Il presidente regionale ha fatto notare che i numeri contenuti nel bollettino stanno aumentando ed anche l'incidenza giornaliera dei contagi cresce. Nelle ultime 24 ore, sono stati eseguiti 41.031 test e 1.487 sono risultati positivi al coronavirus, il 3,62%. «Ed è un tema preoccupante anche l'ospedalizzazione - ha aggiunto Zaia - Ci sono 1.358 pazienti Covid ricoverati, quindi attualmente la pressione è bassa. Ma se dovessero risalire in modo importante i contagi ed i ricoveri, il nostro punto di partenza non è 0 ma 1.358»

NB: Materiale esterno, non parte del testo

/-
Origin: expansion seat `planner-pub-hodgecm-pv14-0`, handover v5 2026-08-18T04:21:13Z (`HOME/pub-hodgecm-pv14/lean/Pv14/PerL34/P36FD.lean`, md5 399a676f, 396 lines);
landed by the gen-5 packager in gate run 21 as `HodgeCM/PerL34/P36_fd.lean` (import ^import Pv[0-9]+copy\.(?:PerL34\.)?→import HodgeCM.PerL34. ×1; import ^import Pv14\.PerL34\.P36Bridge\b→import HodgeCM.PerL34.P36_bridge ×1).
-/
/-
Origin: HOME/pub-hodgecm-pv14/lean/Pv14/PerL34/P36FD.lean — session planner-pub-hodgecm-pv14-0 (unit pub-hodgecm-pv14, node N23b
holder).  Intended final place: `HodgeCM/PerL34/P36_fd.lean`, after `P36_bridge.lean` (pv14) and pv05's
`KernelOperatorFD.lean` (here `import Pv05copy.KernelOperatorFD` = byte-identical local copy of pv05's handed-over file
md5 e9717d63; PACKAGER: rewrite the two `Pv…` imports to the landed module names, do not land the copies).
N23b with the dictionary D7 INSTANTIATED: `𝒯_Φ` and `ϑ_{T,χ}` are DEFINED as pv05's kernel operators on
`L²([U(W)]) = Lp ℂ 2 (dh.restrict 𝓕)` resp. `L²([T])`, composed with `ι = ContinuousMap.toLp : C([G_U]) → L²([G_U])`,
and `E^χ_f` as the `L²` class of the function `Σ_γ Ψ(γ·)`; the DEFINITIONAL binders `hTι/hTev/hϑι/hϑev` of
`P36Bridge.unfoldingIdentity_of` are then theorems (`rfl` / pv05 `evalT_toLp`).  KERNEL; nothing asserted.
v2–v4 add, all KERNEL: `continuous_ϑc_omg` / `integrable_test` / `N23b_fd'` (N18 for Step 1 from joint continuity of
`θ_Φ`); `Step1Data.omegaPreservesKappa_of_commute` (binder `hκ`: `κ` a character, commuting dual-pair actions);
`hθω_of_weil` (binder `hθω` DEFINITIONAL); section `Esum` + `Eseries` / `hasSum_Eseries` / `memLp_Eseries` (`E^χ_f`
DEFINED as the finite sum `Σ_γ Ψ(γ·)`, binder `hE` and the field `Regular.E_memLp`) and `N23b_fd''`.
-/
import Summits.HodgeConjecture.HodgeCM.PerL34.P36_unfolding
import Summits.HodgeConjecture.HodgeCM.PerL34.P36_bridge
import Summits.HodgeConjecture.HodgeCM.PerL34.KernelOperatorFD

/-! PORT of `HodgeCM/PerL34/P36_fd.lean` (HodgeCMPerL run 82) — verbatim mechanical port; provenance in the PORT header line. -/

set_option autoImplicit false

open MeasureTheory
open scoped Pointwise

namespace HodgeCM.PerL34.P36Unfolding.Step1Data

variable {Gw Hw H SK Ch : Type*} [MeasurableSpace Gw] [NormedAddCommGroup Hw] [InnerProductSpace ℂ Hw]
  [NormedAddCommGroup H] [InnerProductSpace ℂ H] (D : Step1Data Gw Hw H SK Ch)

/-- **Binder `hκ` from commuting actions (tex l. 343–344, 418).** `κ = ∧²𝔭₊ ⊠ 1` is a CHARACTER of `K_∞`
(`𝔭₊ ≅ ℂ²` for `U(2,1)`, so `∧²𝔭₊` is one-dimensional), hence the `κ`-isotypic subspace `𝒮^κ` of `ω|_{K_∞}` is
the `κ`-eigenspace; the Weil-representation actions of the two members `U(W)(𝔸)` and `K_∞ ⊂ G_U(𝔸)` of the dual
pair commute (PRINT: `ω` is a representation of `U(W)(𝔸) × G_U(𝔸)`, tex l. 342), so `ω(h)𝒮^κ ⊆ 𝒮^κ` and in
particular `ω(h)Φ ∈ 𝒮^κ` for `Φ ∈ 𝒮^κ` — pure linear algebra, KERNEL. -/
theorem omegaPreservesKappa_of_commute [AddCommGroup SK] [Module ℂ SK] {Kc : Type*}
    (ρ : Kc → SK →ₗ[ℂ] SK) (κ : Kc → ℂ) (hS : ∀ Φ', Φ' ∈ D.Sκ ↔ ∀ k, ρ k Φ' = κ k • Φ')
    (ω : Gw → SK →ₗ[ℂ] SK) (hω : ∀ h Φ', D.omg h Φ' = ω h Φ')
    (hcomm : ∀ h k Φ', ρ k (ω h Φ') = ω h (ρ k Φ')) (hΦ : D.Φ ∈ D.Sκ) : D.OmegaPreservesKappa := by
  intro h
  rw [hS]
  intro k
  rw [hω, hcomm, (hS D.Φ).1 hΦ k, map_smul]

end HodgeCM.PerL34.P36Unfolding.Step1Data

namespace HodgeCM
namespace PerL34
namespace P36FD

section Esum
variable {U T : Type*} [Group U] [TopologicalSpace U] [IsTopologicalGroup U] [Group T] [MeasurableSpace T]
  (ν : Measure T) (jT : T →* U) (𝓕T : Set T) (Γ : Subgroup U)

omit [IsTopologicalGroup U] in
/-- If `Ψ^χ_f(γ y) ≠ 0` then `γ ∈ jT(𝓕T) · supp f · y⁻¹`. -/
theorem mem_of_Psi_ne_zero {C : Set U} (hjC : Set.MapsTo jT 𝓕T C) (f : U → ℂ) (χ : T → ℂ) (γ y : U)
    (hγ : P36Unfold.Psi ν jT 𝓕T f χ (γ * y) ≠ 0) : γ ∈ C * tsupport f * {y⁻¹} := by
  by_contra hnot
  apply hγ
  apply setIntegral_eq_zero_of_forall_eq_zero
  intro t ht
  have hzero : f ((jT t)⁻¹ * (γ * y)) = 0 := by
    by_contra hne
    apply hnot
    have hs : (jT t)⁻¹ * (γ * y) ∈ tsupport f := subset_tsupport _ hne
    exact Set.mem_mul.2 ⟨γ * y, Set.mem_mul.2 ⟨jT t, hjC ht, _, hs, by group⟩, y⁻¹, rfl, by group⟩
  simp [hzero]

/-- For `f ∈ C_c(U(W)(𝔸))`, `Γ = U(W)(L₀)` discrete and closed, and `jT(𝓕T)` inside a compact set, only finitely
many `γ ∈ Γ` have `Ψ^χ_f(γ y) ≠ 0`, uniformly for `y` in a compact set `D`. -/
theorem support_Psi_subset [DiscreteTopology Γ] (hΓ : IsClosed (Γ : Set U)) {C : Set U} (hC : IsCompact C)
    (hjC : Set.MapsTo jT 𝓕T C) {f : U → ℂ} (hf : HasCompactSupport f) (χ : T → ℂ) {D : Set U}
    (hD : IsCompact D) :
    ∃ F₀ : Finset Γ, ∀ y ∈ D, (Function.support fun γ : Γ => P36Unfold.Psi ν jT 𝓕T f χ ((γ : U) * y)) ⊆ F₀ := by
  have hK : IsCompact (C * tsupport f * D⁻¹) := (hC.mul hf).mul hD.inv
  have hfin : ((C * tsupport f * D⁻¹) ∩ (Γ : Set U)).Finite := by
    refine (hK.inter_right hΓ).finite ?_
    exact (SetLike.isDiscrete_iff_discreteTopology.2 ‹DiscreteTopology Γ›).mono Set.inter_subset_right
  refine ⟨(hfin.preimage Subtype.val_injective.injOn).toFinset, fun y hy γ hγ => ?_⟩
  simp only [Set.Finite.coe_toFinset, Set.mem_preimage]
  refine ⟨?_, γ.2⟩
  have h1 := mem_of_Psi_ne_zero ν jT 𝓕T hjC f χ (γ : U) y hγ
  exact Set.mul_subset_mul_left (Set.singleton_subset_iff.2 (Set.inv_mem_inv.2 hy)) h1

Oltre ai dati del bollettino, Zaia ne ha forniti altri. Si tratta dei numeri che in parte decideranno la classificazione del Veneto prevista per domani. A partire da lunedì prossimo, infatti, i veneti potrebbero non essere più in zona gialla ma in zona arancione e quindi con un maggior numero di limitazioni per i cittadini e le attività economiche. «Il nostro indice di trasmissibilità del virus (Rt) è 1,12, l'incidenza settimanale dei contagi è di 151,3 ogni 100mila abitanti, ma almeno abbiamo tassi di occupazione degli ospedali bassi: 12% nelle terapie intensive e 14% in area non critica - ha spiegato Zaia - Quindi rischiamo di passare in zona arancione con un'ospedalizzazione ancora affrontabile. Noi siamo preoccupati e quindi chiediamo a cittadini di evitare ogni forma di assembramento non necessaria. Se ognuno di noi fa la sua parte, ne veniamo fuori velocemente».
E per mostrare in modo chiaro l'aumento dei ricoveri negli ospedali veneti, il governatore ha mostrato questo grafico:

tabella ricoveri covid veneto 4 marzo-2

Sulla scuola, non ci sono ancora novità. La Regione sta seguendo le situazioni epidemiologiche in modo molto dettagliato, anche alla luce dei nuovi parametri introdotti dal 6 marzo prossimo con il dpcm. Parametri che chiudono tutte le scuole in zona rossa ed in presenza di un'incidenza di contagi pari a 250 casi ogni 100mila abitanti. In Veneto, si stanno analizzando i dati anche a livello provinciale e comunale, ipotizzando una chiusura delle scuole limitata a quei territori dove il virus è più presente. Ma, al momento, nessun provvedimento a riguardo è stato preso.
E durante l'aggiornamento di oggi, Zaia ha letto anche il bollettino specifico su coronavirus e scuole: «Da gennaio abbiamo avuto nelle scuole del Veneto 1.991 casi di positività, gli studenti coinvolti sono stati 2.372 e abbiamo messo in quarantena 34.152 ragazzi. I docenti positivi in questi due mese sono stati 323 e quelli in quarantena 2.238. La situazione attuale ci dice che abbiamo 928 studenti positivi e 16.490 in isolamento. I docenti positivi sono 155 e 967 quelli in isolamento. E nelle ultime settimane i casi di positività a scuola sono aumentati. Nelle scuole superiori sono addirittura raddoppiati. Quindi il tema della scuola ci preoccupa e continueremo a seguire la situazione, anche perché ci sono delle varianti del virus che pesano di più sui giovani».

Infine, Zaia ha confermato la notizia che a livello nazionale è stata autorizzata la somministrazione di una sola dose di vaccino anti-Covid (quindi senza il richiamo) per coloro che sono stati infettati e sono guariti negli ultimi 6 mesi.